= Assigned task =
Set down only what runs from the line containing "(innerMeasure ν) (ν.prod" through the last line of the data, exactly as it reads.

= Records shown =
☆ ☆ ☆ ☆ ☆ ☆ ☆
/-- **THE INTERIOR BRACKET OF (5.12.8), lines 7–8, transcribed**: `χ′_{Λ₇} · Π_{σ₁∈σ̃₁}F^{m̄}_{k,loc}(X_{σ₁}) · exp[−V^{(k)} − Σ_X W₅^{(k)}(X)]`.
[cite: BalabanImbrieJaffe1988, (5.12.8) p.303] -/
def interiorBracket5128 : Entry P k ι ℂ := fun t prev u v φ ψ =>
  (DI.chi7 t prev u v φ ψ : ℂ) * DI.obsIn t prev u v φ ψ * (Real.exp (-(DI.Vk t prev u v φ ψ + DI.W5 t prev u v φ ψ)) : ℂ)

/-- **(5.12.8) WITH THE TRANSCRIBED BRACKETS**: the display for given exterior measures `ext_t`, interior laws `μ_t` and a normalization factor `𝒩_t`
(the closed-form Gaussian factor `Π[ZZ]·e^{½⟨…⟩}` of (5.12.1)/(5.12.3) is part of the printed exterior bracket — slot `zf` and `𝒬₇`, `𝒬₈`; at measure
level the factor produced by the conditioning is `𝒩_t`, p02's `BIJ88ExteriorForms5121`/`BIJ88Conditioning512.calN_eq` evaluate it in coordinates):
`IsDC terms Λ Qu ext ((readEntry exteriorBracket5128)·𝒩) cond (readEntry interiorBracket5128) ρ`. [cite: BalabanImbrieJaffe1988, (5.12.8) p.303] -/
def IsDC5128 (terms : Finset ι) (Λ : ι → Finset (PBond P (k+1))) (Qu : GaugeField P k U1 → GaugeField P (k+1) U1)
    (ext : ι → Measure (Cfg P k)) (N : ι → Cfg P k → GaugeField P (k+1) U1 → HiggsField P (k+1) → ℝ)
    (cond : ι → Cfg P k → GaugeField P (k+1) U1 → HiggsField P (k+1) → Measure (Cfg P k))
    (ρL : GaugeField P (k+1) U1 → HiggsField P (k+1) → ℂ) : Prop :=
  IsDC terms Λ Qu ext (fun t q v' ψ => readEntry Λ Qu (exteriorBracket5128 DX) t q v' ψ * (N t q v' ψ : ℂ)) cond
    (readEntry Λ Qu (interiorBracket5128 DI)) ρL

/-- kernel: the transcribed display is the general one with the transcribed brackets (definitional). [cite: BalabanImbrieJaffe1988, (5.12.8) p.303] -/
theorem isDC5128_iff (terms : Finset ι) (Λ : ι → Finset (PBond P (k+1))) (Qu : GaugeField P k U1 → GaugeField P (k+1) U1)
    (ext : ι → Measure (Cfg P k)) (N : ι → Cfg P k → GaugeField P (k+1) U1 → HiggsField P (k+1) → ℝ)
    (cond : ι → Cfg P k → GaugeField P (k+1) U1 → HiggsField P (k+1) → Measure (Cfg P k))
    (ρL : GaugeField P (k+1) U1 → HiggsField P (k+1) → ℂ) :
    IsDC5128 DX DI terms Λ Qu ext N cond ρL ↔
      IsDC terms Λ Qu ext (fun t q v' ψ => readEntry Λ Qu (exteriorBracket5128 DX) t q v' ψ * (N t q v' ψ : ℂ)) cond
        (readEntry Λ Qu (interiorBracket5128 DI)) ρL :=
  Iff.rfl

end Printed

/-! ## §3 Re-indexing the translated display under the expansions of Sect. 5.11 -/

section Expand

variable {α β γ δ ε : Type*} [MeasurableSpace α] [MeasurableSpace β] [MeasurableSpace γ] [MeasurableSpace δ] [MeasurableSpace ε]
variable {μa : Measure α} {μb : Measure β} {μc : Measure γ} {μd : Measure δ} {μe : Measure ε}
variable [SFinite μa] [SFinite μb] [SFinite μc] [SFinite μd] [SFinite μe]
variable {E : Type*} [NormedAddCommGroup E] [NormedSpace ℝ E]

/-- kernel: five-fold Fubini in the nesting order, `∫_{a⊗(b⊗(c⊗(d⊗e)))} K = ∫a∫b∫c∫d∫e K`. [folklore] -/
private theorem integral_prod₅ {K : α × (β × (γ × (δ × ε))) → E} (hK : Integrable K (μa.prod (μb.prod (μc.prod (μd.prod μe))))) :
    ∫ q, K q ∂μa.prod (μb.prod (μc.prod (μd.prod μe))) = ∫ a, ∫ b, ∫ c, ∫ d, ∫ e, K (a, (b, (c, (d, e)))) ∂μe ∂μd ∂μc ∂μb ∂μa := by
  rw [integral_prod _ hK]
  refine integral_congr_ae ?_
  filter_upwards [hK.prod_right_ae] with a ha
  rw [integral_prod _ ha]
  refine integral_congr_ae ?_
  filter_upwards [ha.prod_right_ae] with b hb
  rw [integral_prod _ hb]
  refine integral_congr_ae ?_
  filter_upwards [hb.prod_right_ae] with c hc
  rw [integral_prod _ hc]

/-- kernel: four-fold Fubini in the nesting order. [folklore] -/
private theorem integral_prod₄ {K : α × (β × (γ × δ)) → E} (hK : Integrable K (μa.prod (μb.prod (μc.prod μd)))) :
    ∫ q, K q ∂μa.prod (μb.prod (μc.prod μd)) = ∫ a, ∫ b, ∫ c, ∫ d, K (a, (b, (c, d))) ∂μd ∂μc ∂μb ∂μa := by
  rw [integral_prod _ hK]
  refine integral_congr_ae ?_
  filter_upwards [hK.prod_right_ae] with a ha
  rw [integral_prod _ ha]
  refine integral_congr_ae ?_
  filter_upwards [ha.prod_right_ae] with b hb
  rw [integral_prod _ hb]

/-- The measure of the four INNER iterated integrals `ν, Π𝒟u^{(j)}, dψ, 𝒟φ` of one term of the translated display. [cite: BalabanImbrieJaffe1988, (5.9.6) p.297] -/
def innerMeasure (ν : Measure (UCfg P k)) : Measure (UCfg P k × (PCfg P k × (HiggsField P (k+1) × HiggsField P k))) :=
  ν.prod ((prevPi P k).prod ((volume : Measure (HiggsField P (k+1))).prod (volume : Measure (HiggsField P k))))

/-- kernel (plumbing): the inner measure is s-finite. [cite: BalabanImbrieJaffe1988, (5.9.6) p.297] -/
instance sFinite_innerMeasure (ν : Measure (UCfg P k)) [SFinite ν] : SFinite (innerMeasure (P := P) (k := k) ν) := by
  unfold innerMeasure; infer_instance

/-- **Moving `ψ` outermost**: `(u, ({u^{(j)}}, (ψ, φ))) ↦ (ψ, (u, ({u^{(j)}}, φ)))` — the exterior variables of the conditioning include `ψ`, so the
`dψ`-integral of (5.9.6) is taken outside the configuration integral before conditioning (a measurable equivalence built from Mathlib's associator and
swap). [cite: BalabanImbrieJaffe1988, (5.12.8) p.303] -/
def psiOut : UCfg P k × (PCfg P k × (HiggsField P (k+1) × HiggsField P k)) ≃ᵐ HiggsField P (k+1) × Cfg P k :=
  (((MeasurableEquiv.refl (UCfg P k)).prodCongr
      (((MeasurableEquiv.refl (PCfg P k)).prodCongr
        (MeasurableEquiv.prodComm : HiggsField P (k+1) × HiggsField P k ≃ᵐ HiggsField P k × HiggsField P (k+1))).trans
        (MeasurableEquiv.prodAssoc : (PCfg P k × HiggsField P k) × HiggsField P (k+1) ≃ᵐ _).symm)).trans
    (MeasurableEquiv.prodAssoc : (UCfg P k × (PCfg P k × HiggsField P k)) × HiggsField P (k+1) ≃ᵐ _).symm).trans
    MeasurableEquiv.prodComm

/-- kernel: the value of `psiOut`. [cite: BalabanImbrieJaffe1988, (5.12.8) p.303] -/
theorem psiOut_apply (r : UCfg P k × (PCfg P k × (HiggsField P (k+1) × HiggsField P k))) :
    psiOut r = (r.2.2.1, (r.1, (r.2.1, r.2.2.2))) := rfl

/-- **`psiOut` preserves the measures**: `ν ⊗ Π𝒟u^{(j)} ⊗ dψ ⊗ 𝒟φ ≅ dψ ⊗ (ν ⊗ Π𝒟u^{(j)} ⊗ 𝒟φ)`. [cite: BalabanImbrieJaffe1988, (5.12.8) p.303] -/
theorem measurePreserving_psiOut (ν : Measure (UCfg P k)) [SFinite ν] :
    MeasurePreserving (psiOut (P := P) (k := k)) (innerMeasure ν) ((volume : Measure (HiggsField P (k+1))).prod (cfgMeasure ν)) := by
  have h1 : MeasurePreserving (Prod.map (id : PCfg P k → PCfg P k) (Prod.swap : HiggsField P (k+1) × HiggsField P k → _))
      ((prevPi P k).prod ((volume : Measure (HiggsField P (k+1))).prod (volume : Measure (HiggsField P k))))
      ((prevPi P k).prod ((volume : Measure (HiggsField P k)).prod (volume : Measure (HiggsField P (k+1))))) :=
    (MeasurePreserving.id _).prod Measure.measurePreserving_swap
  have h2 := (measurePreserving_prodAssoc (prevPi P k) (volume : Measure (HiggsField P k)) (volume : Measure (HiggsField P (k+1)))).symm
    MeasurableEquiv.prodAssoc
  have h3 : MeasurePreserving (Prod.map (id : UCfg P k → UCfg P k)
      ((MeasurableEquiv.prodAssoc : (PCfg P k × HiggsField P k) × HiggsField P (k+1) ≃ᵐ _).symm ∘ Prod.map id Prod.swap))
      (innerMeasure ν) (ν.prod (((prevPi P k).prod (volume : Measure (HiggsField P k))).prod (volume : Measure (HiggsField P (k+1))))) := by
    unfold innerMeasure
    exact (MeasurePreserving.id ν).prod (h2.comp h1)
  have h4 := (measurePreserving_prodAssoc ν ((prevPi P k).prod (volume : Measure (HiggsField P k))) (volume : Measure (HiggsField P (k+1)))).symm
    MeasurableEquiv.prodAssoc
  have h5 : MeasurePreserving (Prod.swap : (UCfg P k × (PCfg P k × HiggsField P k)) × HiggsField P (k+1) → _)
      ((ν.prod ((prevPi P k).prod (volume : Measure (HiggsField P k)))).prod (volume : Measure (HiggsField P (k+1))))
      ((volume : Measure (HiggsField P (k+1))).prod (cfgMeasure ν)) := by
    unfold cfgMeasure; exact Measure.measurePreserving_swap
  have h := h5.comp (h4.comp h3)
  convert h using 1
  funext r
  rfl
☆ ☆ ☆ ☆ ☆ ☆ ☆
= Result for this exercise =
      (innerMeasure ν) (ν.prod (((prevPi P k).prod (volume : Measure (HiggsField P k))).prod (volume : Measure (HiggsField P (k+1))))) := by
    unfold innerMeasure
    exact (MeasurePreserving.id ν).prod (h2.comp h1)
  have h4 := (measurePreserving_prodAssoc ν ((prevPi P k).prod (volume : Measure (HiggsField P k))) (volume : Measure (HiggsField P (k+1)))).symm
    MeasurableEquiv.prodAssoc
  have h5 : MeasurePreserving (Prod.swap : (UCfg P k × (PCfg P k × HiggsField P k)) × HiggsField P (k+1) → _)
      ((ν.prod ((prevPi P k).prod (volume : Measure (HiggsField P k)))).prod (volume : Measure (HiggsField P (k+1))))
      ((volume : Measure (HiggsField P (k+1))).prod (cfgMeasure ν)) := by
    unfold cfgMeasure; exact Measure.measurePreserving_swap
  have h := h5.comp (h4.comp h3)
  convert h using 1
  funext r
  rfl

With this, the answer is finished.